Monthly Market Summary: August

Another month of global equity growth was recorded in August, with a number of developed markets further lifting Covid-19 restrictions. Economic data was strong, though much of the developed world appears to be at, or just past, the peak rate of growth, largely due to the impact of the Delta variant of Covid-19. Overall, global equities delivered total returns of 2.5% in August.

August is typically one of the worst-performing months for domestic stocks, but not this year. US equity indexes again added to their previous record highs over the month with the S&P 500 closing its seventh straight month of growth, a streak that investors have not seen since January 2018. Despite the new highs, inflation concerns, supply-chain constraints, labor shortages and the coronavirus Delta variant have many asking how long the upward trend might last. The University of Michigan’s consumer sentiment gauge, also released at the end of the month, confirmed the market’s nerves as it further deteriorated to the lowest level in nearly a decade.

At the beginning of the month, The U.S. Department of Labor’s August 6th Employment Situation Report showed better-than-expected numbers on job creation, unemployment and wage growth. Employment has risen by an average of about 617,000 people per month so far this year, and despite high inflation, household incomes remain higher than pre-pandemic levels. However, 5 million Americans are still out of work in comparison to pre-pandemic levels and it is about to become tougher for them. Over the course of the pandemic, unemployment handouts increased by $300 per week, but this additional welfare officially runs out following Labor Day so it will be interesting to see how the economy continues to recover without the extra cash in the system.  According to US Treasury data through September 1, the cost of unemployment insurance over the pandemic has now surpassed $830B.

Focus quickly shifted from the Employment Situation Report to the Fed’s annual Jackson Hole retreat that was held at the end of August.
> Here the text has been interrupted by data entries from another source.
/-- **The contour shift with explicit error, residues as punctured limits** (the typed shape of
`calR1`/`calR2`): under the size hypotheses of `norm_lineIntegral_sub_residues_le`, with `G = Φ·K`
differentiable on `U ∖ S` and, at each `p ∈ S`, `(z − p)·G(z)` convergent as `z → p` (`z ≠ p`) — i.e.
every singularity in the rectangle is at most a simple pole —,
`‖(1/2π)∫_ℝ G(σ₀+it)dt − Σ_{p∈S} limUnder (𝓝[≠] p) ((z−p)·G)‖ ≤ (1/2π)·(E_tails + E_left + 2E_horiz)`.
For (15.15): `S = {−β₁, −β₂, −β₃, ρ̃−1}`, and `limUnder (𝓝[≠] (−βⱼ)) ((z+βⱼ)·F1516·ℳ₁d^{−z})` is
`ℛ₁ⱼ·d^{βⱼ}ℳ₁(d,l;1−βⱼ)` by the limit laws. [cite: Zhang2022LandauSiegel, §15 (15.15)–(15.16) p.85]
[cite: MontgomeryVaughan2007, §6.2] -/
theorem norm_lineIntegral_sub_sum_limUnder_le (hΛ : 0 < Λ) (hY : 0 < Y)
    {a σ₀ H M₀ M₁ M₂ : ℝ}
    (haσ : a < σ₀) (hH : |β.im| < H) (ha : a + β.re ≠ 0) (hσ₀ : σ₀ + β.re ≠ 0)
    (hM₀ : 0 ≤ M₀) (hM₁ : 0 ≤ M₁) (hM₂ : 0 ≤ M₂)
    (hΦ₀ : ∀ t : ℝ, H ≤ |t| → ‖Φ ((σ₀ : ℂ) + t * I)‖ ≤ M₀)
    (hΦ₁ : ∀ t : ℝ, |t| ≤ H → ‖Φ ((a : ℂ) + t * I)‖ ≤ M₁)
    (hΦ₂ : ∀ u : ℝ, a ≤ u → u ≤ σ₀ →
      ‖Φ ((u : ℂ) + (H : ℂ) * I)‖ ≤ M₂ ∧ ‖Φ ((u : ℂ) + ((-H : ℝ) : ℂ) * I)‖ ≤ M₂)
    (hint : Integrable fun t : ℝ => Φ ((σ₀ : ℂ) + t * I) *
        ((Y : ℂ) ^ ((σ₀ : ℂ) + t * I + β) * omega1 Λ ((σ₀ : ℂ) + t * I + β) / ((σ₀ : ℂ) + t * I + β)))
    (S : Finset ℂ) (U : Set ℂ) (hU : IsOpen U)
    (hKU : Icc a σ₀ ×ℂ Icc (-H) H ⊆ U) (hS : (S : Set ℂ) ⊆ Ioo a σ₀ ×ℂ Ioo (-H) H)
    (hG : DifferentiableOn ℂ (fun s => Φ s *
        ((Y : ℂ) ^ (s + β) * omega1 Λ (s + β) / (s + β))) (U \ ↑S))
    (hlim : ∀ p ∈ S, ∃ r : ℂ, Tendsto (fun z => (z - p) * (Φ z *
        ((Y : ℂ) ^ (z + β) * omega1 Λ (z + β) / (z + β)))) (𝓝[≠] p) (𝓝 r)) :
    ‖(1 / (2 * π) : ℂ) * (∫ t : ℝ, Φ ((σ₀ : ℂ) + t * I) *
        ((Y : ℂ) ^ ((σ₀ : ℂ) + t * I + β) * omega1 Λ ((σ₀ : ℂ) + t * I + β) / ((σ₀ : ℂ) + t * I + β))) -
        ∑ p ∈ S, limUnder (𝓝[≠] p) (fun z => (z - p) * (Φ z *
          ((Y : ℂ) ^ (z + β) * omega1 Λ (z + β) / (z + β))))‖ ≤
      1 / (2 * π) *
        (2 * (M₀ * (Y ^ (σ₀ + β.re) * rexp ((σ₀ + β.re) ^ 2 / (4 * Λ)) / |σ₀ + β.re|) *
            (gauss (4 * Λ)⁻¹ (H - |β.im|) * (Real.sqrt (4 * π * Λ) / 2))) +
          M₁ * (Y ^ (a + β.re) * rexp ((a + β.re) ^ 2 / (4 * Λ)) / |a + β.re|) *
            Real.sqrt (4 * π * Λ) +
          2 * ((σ₀ - a) * (M₂ * (max (Y ^ (a + β.re)) (Y ^ (σ₀ + β.re)) *
            rexp (max ((a + β.re) ^ 2) ((σ₀ + β.re) ^ 2) / (4 * Λ)) *
            gauss (4 * Λ)⁻¹ (H - |β.im|) / (H - |β.im|))))) := by
  classical
  set G : ℂ → ℂ := fun s => Φ s * ((Y : ℂ) ^ (s + β) * omega1 Λ (s + β) / (s + β)) with hGdef
  -- the pole data: `φ p = update ((z-p)·G) p (limUnder …)`
  set φ : ℂ → ℂ → ℂ := fun p =>
    Function.update (fun z => (z - p) * G z) p (limUnder (𝓝[≠] p) fun z => (z - p) * G z) with hφdef
  -- at each pole, a punctured neighbourhood inside `U ∖ S`
  have hpunct : ∀ p ∈ S, (U \ ↑(S.erase p)) ∈ 𝓝 p ∧ DifferentiableOn ℂ G ((U \ ↑(S.erase p)) \ {p}) := by
    intro p hp
    have hpU : p ∈ U := hKU ⟨⟨(hS hp).1.1.le, (hS hp).1.2.le⟩, ⟨(hS hp).2.1.le, (hS hp).2.2.le⟩⟩
    have hopen : IsOpen (U \ ↑(S.erase p)) := hU.sdiff (Finset.finite_toSet _).isClosed
    have hmem : p ∈ U \ ↑(S.erase p) := ⟨hpU, by simp⟩
    refine ⟨hopen.mem_nhds hmem, hG.mono ?_⟩
    intro z hz
    refine ⟨hz.1.1, fun hzS => ?_⟩
    have hz1 : z ∉ (S.erase p : Set ℂ) := hz.1.2
    have hz2 : z ≠ p := hz.2
    exact hz1 (Finset.mem_coe.mpr (Finset.mem_erase.mpr ⟨hz2, hzS⟩))
  have hpole : ∀ p ∈ S, ∃ V ∈ 𝓝 p, DifferentiableOn ℂ (φ p) V ∧
      ∀ z ∈ V, z ≠ p → Φ z * ((Y : ℂ) ^ (z + β) * omega1 Λ (z + β) / (z + β)) =
        φ p z / (z - p) ^ ((fun _ : ℂ => 0) p + 1) := by
    intro p hp
    obtain ⟨r, hr⟩ := hlim p hp
    obtain ⟨W, hW, hd, heq, -⟩ := exists_simplePole_datum_of_tendsto (hpunct p hp).1 (hpunct p hp).2 hr
    exact ⟨W, hW, hd, fun z hz hzp => heq z hz hzp⟩
  have h := norm_lineIntegral_sub_residues_le (Φ := Φ) hΛ hY haσ hH ha hσ₀ hM₀ hM₁ hM₂ hΦ₀ hΦ₁ hΦ₂
    hint S (fun _ => 0) φ U hU hKU hS hG hpole
  have hres : ∀ p ∈ S, (Function.swap dslope p)^[(fun _ : ℂ => 0) p] (φ p) p =
      limUnder (𝓝[≠] p) (fun z => (z - p) * G z) := by
    intro p _
    simp only [Function.iterate_zero, id_eq, hφdef, Function.update_self]
  rw [Finset.sum_congr rfl hres] at h
  exact h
Chair Powell used the event to provide an update on the U.S. economy, and a timeline and outlook for tapering asset purchases, seeking to ensure inflation does not exceed its 2% target in the long term.  His speech helped encourage equities higher as he also emphasized the Fed’s commitment “to support the economy for as long as is needed to achieve a full recovery”. About tapering, Powell hinted that it may begin as early as this year’s end should inflation measures, economic momentum, and employment numbers continue to show progress. 

Switching to fixed income, the yield on the benchmark 10-year Treasury increased in August from a low of 1.17% to close at 1.30% at month-end. Despite the increase, yields still sit below March highs of above 1.7%. Corporate fundamentals are very strong, with company credit rating upgrades outpacing downgrades, especially in the high yield market. Corporate profits surged for Q2’21, coinciding with a large amount of liquid assets on their balance sheets allowing them to service their debts. Given the reduced risk and strong backdrop, yields also remain low in this sector of the market.

Asset class commentary


Not a day seemingly goes by without constrained supply-chains making front page news. Over the past 18 months we have seen stores with no toilet paper, a ship blocking the Suez Canal, factory shutdowns in Vietnam, and ports closed in China. The pandemic, and the subsequent disruptions that it has caused, has dismantled the world of just-in-time inventory systems proving just how fragile logistics can be. Just-in-time inventory systems, which grew in popularity during the 1990s, have resulted in companies operating with very lean levels of stock. This strategy helped to reduce overheads as less storage space is required, but for many, operating in this manner became their undoing when the pandemic hit because there was no surplus stock to be found.

As we approach the holiday season, retailers are doing everything necessary to ensure they aren’t caught short. Walmart and Home Depot have taken matters into their own hands and are now chartering private vessels to get their goods on shore because there is no sign of congestion at certain ports easing.  Walmart’s ability to adapt quickly and to sacrifice some of their bottom line in the short term by increasing on hand inventory will likely mean it will not face product shortages come christmas time.


Given the pressures on supply-chains right now it is also no surprise that container and dry bulk shipping companies are benefiting as businesses are prepared to spend more to get their goods from point A to point B in the fastest time possible. Smaller carriers were struggling pre-covid as they found it difficult to generate economies of scale like their larger counterparts. However, that trend has changed and small-to-medium carriers are now enjoying a larger share of increased industry profits. 

According to the Journal of Commerce Online, double-digit increases in volume were reported by all carriers and accompanied by a sizable  increase in the profitability per container transported through the second quarter. ​​The level of profitability across the sector can be attributed to greater demand and rates. To contextualize the increase in rates that we are currently seeing, the average Asia-US West Coast rate valid for 30 days or less in the second quarter stood at $4,200 per forty foot equivalent unit (FEU), more than four times the average second quarter rate in pre-pandemic 2019, according to rate benchmarking platform Xeneta. The average China-North Europe spot rate in the second quarter was $4,771 per twenty foot equivalent (TEU) compared to $736 per TEU in 2019.